Zo ben je ook ineens op vele andere plaatsen,
ben je boven op de Bieshorn, in de sneeuw op een hoogte van meer dan
vierduizend meter, rillend, bevroren bijna, terwijl je hier losjes over de sneeuw kunt wandelen, meer dan
ontspannen, met een straal van geluk als het grijze oosten een zilveren helderheid
wordt.
Straks zal je er staan, zal de zon er zijn, zal je neerzitten op het
terras, goed ingeduffeld, is er in je gelaat en leden de deugddoende warmte van
de zonnestralen, zoals het vorige week was toen je er zat; zal je vergeten wie je
bent, met een boek voor jou op de tafel, na de sneeuw te hebben weg gekeerd,
maar lezen zal je niet, het boek voor jou is je voldoende. Wel kijken hoe effen
wit nu het water van de vijver is bedekt, jij erop lopen kunt, misschien; peinzend hoe
het vroeger kon en hoe het nimmer meer zijn zal.

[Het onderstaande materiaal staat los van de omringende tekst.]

import Summits.ResolutionOfSingularities.ResolutionOfSingularities.Theorems.FrobeniusClosingPatchingRelPerfectMonomialSumStratumStep
import HarnessLib

/-!
# Crux `PatchingRelPerfect` (stmt-ResolutionOfSingularities-16161), chain w52 — M2-strong, SCHEME DICTIONARY
# part 1: POSITIONAL bookkeeping of boundaries and exponent lists (towards the polyhedra-game interface)

[OURS · L1 W5.2 · TargetsF3 (m) M2-strong, background line «stub-4 keeps the SCHEME dictionary,
res-type-075 the COMBINATORIAL half» (plan-1 g7 RULING 06:34:44Z)] The combinatorial half (Hironaka's
PERMISSIBLE polyhedra game, global form) sees a chart-free state: divisors indexed by their POSITION in the
boundary list, one exponent vector per member of the family, the family of «strata» (position sets whose
divisors have a common point), moves = blow-up of a stratum `J` with every member transformed by
`x ↦ (x, |x_J| − 1)` (= `transformExp · π T 1`, positionally).  This file PROVES the scheme-side
positional facts the dictionary needs, independent of the exact shape of the game's typed block:

* `nthSheaf Es k`, `nthExp A k` (position accessors) and their behaviour under `map`/`++`/`transformExp`
  (`nthSheaf_transformBoundary_lt/_eq`, `nthExp_transformExp_lt/_eq`);
* `weightAt_eq_sum_nthExp` — the weight of `A` at `x` is the sum of the exponents at the positions whose
  divisor passes through `x`; `weightAt_eq_zero_of_forall_nthExp_eq_zero`;
* sequel `…MonomialPositionStrata.lean`: pointed-distinct boundaries, position strata, admissibility of the
  new strata.

Fact-free; nothing here is a statement of the manuscript under review.

## References

* J. Kollár, *Lectures on Resolution of Singularities* (2007), (3.111) Step 3. [Kollar2007]
* R. Goward, *A simple algorithm for principalization of monomial ideals*, Trans. AMS 357 (2005).
  [Goward2005]
-/

-- `Summit.<Summit>.<Sub>.Theorems` with `Sub = Summit` (single-conjunct summit, D-0017)
set_option linter.dupNamespace false

noncomputable section

open CategoryTheory AlgebraicGeometry TopologicalSpace IsLocalRing
open Literature.AlgebraicGeometry.Resolution

namespace Summit.ResolutionOfSingularities.ResolutionOfSingularities.Theorems

namespace MonomialCleanup

universe u

/-! ## Position accessors -/

section Accessors

variable {X : Scheme.{u}}

/-- The divisor at position `k` of a boundary list (the unit ideal sheaf past the end). [folklore] -/
def nthSheaf : List X.IdealSheafData → ℕ → X.IdealSheafData
  | [], _ => ⊤
  | K :: _, 0 => K
  | _ :: t, k + 1 => nthSheaf t k

/-- The exponent at position `k` of an exponent list (`0` past the end). [folklore] -/
def nthExp : List (X.IdealSheafData × ℕ) → ℕ → ℕ
  | [], _ => 0
  | p :: _, 0 => p.2
  | _ :: t, k + 1 => nthExp t k

/-- Unfolding. [folklore] -/
@[simp] theorem nthSheaf_nil (k : ℕ) : nthSheaf ([] : List X.IdealSheafData) k = ⊤ := by cases k <;> rfl
/-- Unfolding. [folklore] -/
@[simp] theorem nthSheaf_cons_zero (K : X.IdealSheafData) (t : List X.IdealSheafData) : nthSheaf (K :: t) 0 = K := rfl
/-- Unfolding. [folklore] -/
@[simp] theorem nthSheaf_cons_succ (K : X.IdealSheafData) (t : List X.IdealSheafData) (k : ℕ) :
    nthSheaf (K :: t) (k + 1) = nthSheaf t k := rfl
/-- Unfolding. [folklore] -/
@[simp] theorem nthExp_nil (k : ℕ) : nthExp ([] : List (X.IdealSheafData × ℕ)) k = 0 := by cases k <;> rfl
/-- Unfolding. [folklore] -/
@[simp] theorem nthExp_cons_zero (p : X.IdealSheafData × ℕ) (t : List (X.IdealSheafData × ℕ)) :
    nthExp (p :: t) 0 = p.2 := rfl
/-- Unfolding. [folklore] -/
@[simp] theorem nthExp_cons_succ (p : X.IdealSheafData × ℕ) (t : List (X.IdealSheafData × ℕ)) (k : ℕ) :
    nthExp (p :: t) (k + 1) = nthExp t k := rfl

/-- Positions past the end carry the unit ideal. [folklore] -/
theorem nthSheaf_of_length_le {Es : List X.IdealSheafData} {k : ℕ} (hk : Es.length ≤ k) : nthSheaf Es k = ⊤ := by
  induction Es generalizing k with
  | nil => simp
  | cons K t ih =>
    cases k with
    | zero => simp at hk
    | succ k => rw [nthSheaf_cons_succ]; exact ih (by simpa using hk)

/-- Positions past the end carry exponent zero. [folklore] -/
theorem nthExp_of_length_le {A : List (X.IdealSheafData × ℕ)} {k : ℕ} (hk : A.length ≤ k) : nthExp A k = 0 := by
  induction A generalizing k with
  | nil => simp
  | cons p t ih =>
    cases k with
    | zero => simp at hk
    | succ k => rw [nthExp_cons_succ]; exact ih (by simpa using hk)

/-- A position inside the list carries a member of the list. [folklore] -/
theorem nthSheaf_mem {Es : List X.IdealSheafData} {k : ℕ} (hk : k < Es.length) : nthSheaf Es k ∈ Es := by
  induction Es generalizing k with
  | nil => simp at hk
  | cons K t ih =>
    cases k with
    | zero => simp
    | succ k => rw [nthSheaf_cons_succ]; exact List.mem_cons_of_mem _ (ih (by simpa using hk))

/-- `nthSheaf` after `map`. [folklore] -/
theorem nthSheaf_map (Es : List X.IdealSheafData) {X' : Scheme.{u}} (f : X.IdealSheafData → X'.IdealSheafData)
    {k : ℕ} (hk : k < Es.length) : nthSheaf (Es.map f) k = f (nthSheaf Es k) := by
  induction Es generalizing k with
  | nil => simp at hk
  | cons K t ih =>
    cases k with
    | zero => simp
    | succ k => simp only [List.map_cons, nthSheaf_cons_succ]; exact ih (by simpa using hk)

/-- `nthSheaf` of an append, left part. [folklore] -/
theorem nthSheaf_append_left (Es Fs : List X.IdealSheafData) {k : ℕ} (hk : k < Es.length) :
    nthSheaf (Es ++ Fs) k = nthSheaf Es k := by
  induction Es generalizing k with
  | nil => simp at hk
  | cons K t ih =>
    cases k with
    | zero => simp
    | succ k => simp only [List.cons_append, nthSheaf_cons_succ]; exact ih (by simpa using hk)

/-- `nthSheaf` of an append at the first position of the right part. [folklore] -/
theorem nthSheaf_append_length (Es : List X.IdealSheafData) (F : X.IdealSheafData) (Fs : List X.IdealSheafData) :
    nthSheaf (Es ++ F :: Fs) Es.length = F := by
  induction Es with
  | nil => simp
  | cons K t ih => simp only [List.cons_append, List.length_cons, nthSheaf_cons_succ]; exact ih

/-- `nthExp` after relabelling the sheaves. [folklore] -/
theorem nthExp_map_fst (A : List (X.IdealSheafData × ℕ)) {X' : Scheme.{u}} (f : X.IdealSheafData → X'.IdealSheafData)
    (k : ℕ) : nthExp (A.map fun p => (f p.1, p.2)) k = nthExp A k := by
  induction A generalizing k with
  | nil => simp
  | cons p t ih =>
    cases k with
    | zero => simp
    | succ k => simp only [List.map_cons, nthExp_cons_succ]; exact ih k

/-- `nthExp` of an append, left part. [folklore] -/
theorem nthExp_append_left (A B : List (X.IdealSheafData × ℕ)) {k : ℕ} (hk : k < A.length) :
    nthExp (A ++ B) k = nthExp A k := by
  induction A generalizing k with
  | nil => simp at hk
  | cons p t ih =>
    cases k with
    | zero => simp
    | succ k => simp only [List.cons_append, nthExp_cons_succ]; exact ih (by simpa using hk)

/-- `nthExp` of an append at the first position of the right part. [folklore] -/
theorem nthExp_append_length (A : List (X.IdealSheafData × ℕ)) (p : X.IdealSheafData × ℕ)
    (B : List (X.IdealSheafData × ℕ)) : nthExp (A ++ p :: B) A.length = p.2 := by
  induction A with
  | nil => simp
  | cons q t ih => simp only [List.cons_append, List.length_cons, nthExp_cons_succ]; exact ih

/-- The length of an exponent list is the length of its boundary. [folklore] -/
theorem length_boundaryOf (A : List (X.IdealSheafData × ℕ)) : (boundaryOf A).length = A.length :=
  List.length_map _

end Accessors

/-! ## Positional transform -/

section Transform

variable {X X' : Scheme.{u}} {π : X' ⟶ X} {T : Finset X.IdealSheafData} {m : ℕ}

/-- **The transformed boundary** `Es.map strict ++ [F]`, positionally: old positions carry the strict
transforms … [folklore] -/
theorem nthSheaf_transformBoundary_lt (Es : List X.IdealSheafData) {k : ℕ} (hk : k < Es.length) :
    nthSheaf (Es.map (strictTransformIdeal π (T.sup id)) ++ [(T.sup id).comap π]) k =
      strictTransformIdeal π (T.sup id) (nthSheaf Es k) := by
  rw [nthSheaf_append_left _ _ (by simpa using hk), nthSheaf_map Es _ hk]

/-- … and the new last position carries the exceptional divisor. [folklore] -/
theorem nthSheaf_transformBoundary_eq (Es : List X.IdealSheafData) :
    nthSheaf (Es.map (strictTransformIdeal π (T.sup id)) ++ [(T.sup id).comap π]) Es.length =
      (T.sup id).comap π := by
  have h := nthSheaf_append_length (Es.map (strictTransformIdeal π (T.sup id))) ((T.sup id).comap π) []
  rwa [List.length_map] at h

/-- **The transformed exponent list**, positionally: old positions keep their exponents … [folklore] -/
theorem nthExp_transformExp_lt (A : List (X.IdealSheafData × ℕ)) {k : ℕ} (hk : k < A.length) :
    nthExp (transformExp A π T m) k = nthExp A k := by
  rw [transformExp, nthExp_append_left _ _ (by simpa using hk), nthExp_map_fst]

/-- … and the new last position carries `∑_T a − m`. [folklore] -/
theorem nthExp_transformExp_eq (A : List (X.IdealSheafData × ℕ)) :
    nthExp (transformExp A π T m) A.length = weightOf A T - m := by
  rw [transformExp]
  have h := nthExp_append_length (A.map fun p => (strictTransformIdeal π (T.sup id) p.1, p.2))
    ((T.sup id).comap π, weightOf A T - m) []
  rwa [List.length_map] at h

/-- The transformed exponent list has one more position. [folklore] -/
theorem length_transformExp (A : List (X.IdealSheafData × ℕ)) : (transformExp A π T m).length = A.length + 1 := by
  simp [transformExp]

end Transform

/-! ## Weights, positionally -/

section Weights

variable {X : Scheme.{u}}

open Classical in
/-- **The weight at a point is the sum of the exponents at the positions whose divisor passes through
it.** [folklore] -/
theorem weightAt_eq_sum_nthExp (A : List (X.IdealSheafData × ℕ)) (x : X) :
    weightAt A x = ∑ k ∈ Finset.range A.length,
      (if x ∈ (nthSheaf (boundaryOf A) k).support then nthExp A k else 0) := by
  induction A with
  | nil => simp
  | cons p t ih =>
    rw [weightAt_cons, ih, List.length_cons, Finset.sum_range_succ']
    simp only [boundaryOf, List.map_cons, nthSheaf_cons_succ, nthExp_cons_succ, nthSheaf_cons_zero,
      nthExp_cons_zero]
    rw [add_comm]

/-- If every position whose divisor passes through `x` has exponent zero, the weight at `x` vanishes.
[folklore] -/
theorem weightAt_eq_zero_of_forall_nthExp_eq_zero (A : List (X.IdealSheafData × ℕ)) (x : X)
    (h : ∀ k < A.length, x ∈ (nthSheaf (boundaryOf A) k).support → nthExp A k = 0) : weightAt A x = 0 := by
  classical
  rw [weightAt_eq_sum_nthExp]
  refine Finset.sum_eq_zero fun k hk => ?_
  by_cases hx : x ∈ (nthSheaf (boundaryOf A) k).support
  · rw [if_pos hx]; exact h k (Finset.mem_range.mp hk) hx
  · rw [if_neg hx]

open Classical in
/-- **The weight of a set of divisors is the sum of the exponents at the positions carrying a member of
the set.** [folklore] -/
theorem weightOf_eq_sum_nthExp (A : List (X.IdealSheafData × ℕ)) (T : Finset X.IdealSheafData) :
    weightOf A T = ∑ k ∈ Finset.range A.length,
      (if nthSheaf (boundaryOf A) k ∈ T then nthExp A k else 0) := by
  induction A with
  | nil => simp
  | cons p t ih =>
    rw [weightOf_cons, ih, List.length_cons, Finset.sum_range_succ']
    simp only [boundaryOf, List.map_cons, nthSheaf_cons_succ, nthExp_cons_succ, nthSheaf_cons_zero,
      nthExp_cons_zero]
    rw [add_comm]

end Weights

end MonomialCleanup

end Summit.ResolutionOfSingularities.ResolutionOfSingularities.Theorems

end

Want dit weet je met zekerheid, de
enige zekerheid die je nog houdt: wat voorbij is, is voorbij en voorbij is een
vreselijk woord, soms, een woord dat niets ontziet, een woord dat van het nog komende is, dat ook voorbij zal gaan.
Dit alles is van het momentum vóór het
moment dat van de vijver is als je er aankomt, als je uitstapt, en je de
helderheid van de luchten smaakt op je droge lippen. Je wandelt dan samen omheen de vijver. Op
het verste punt ligt een reiger, de hals, de lange, schichtige poten
uitgestrekt, de ogen open. We halen hem van het ijs, het is te koud om daar te
blijven liggen. Op de plaats waar hij lag is een deel van de sneeuw weg
gesmolten, lang kan hij er niet gelegen hebben. Wat is er met hem gebeurd, wat doen we met het dode lichaam?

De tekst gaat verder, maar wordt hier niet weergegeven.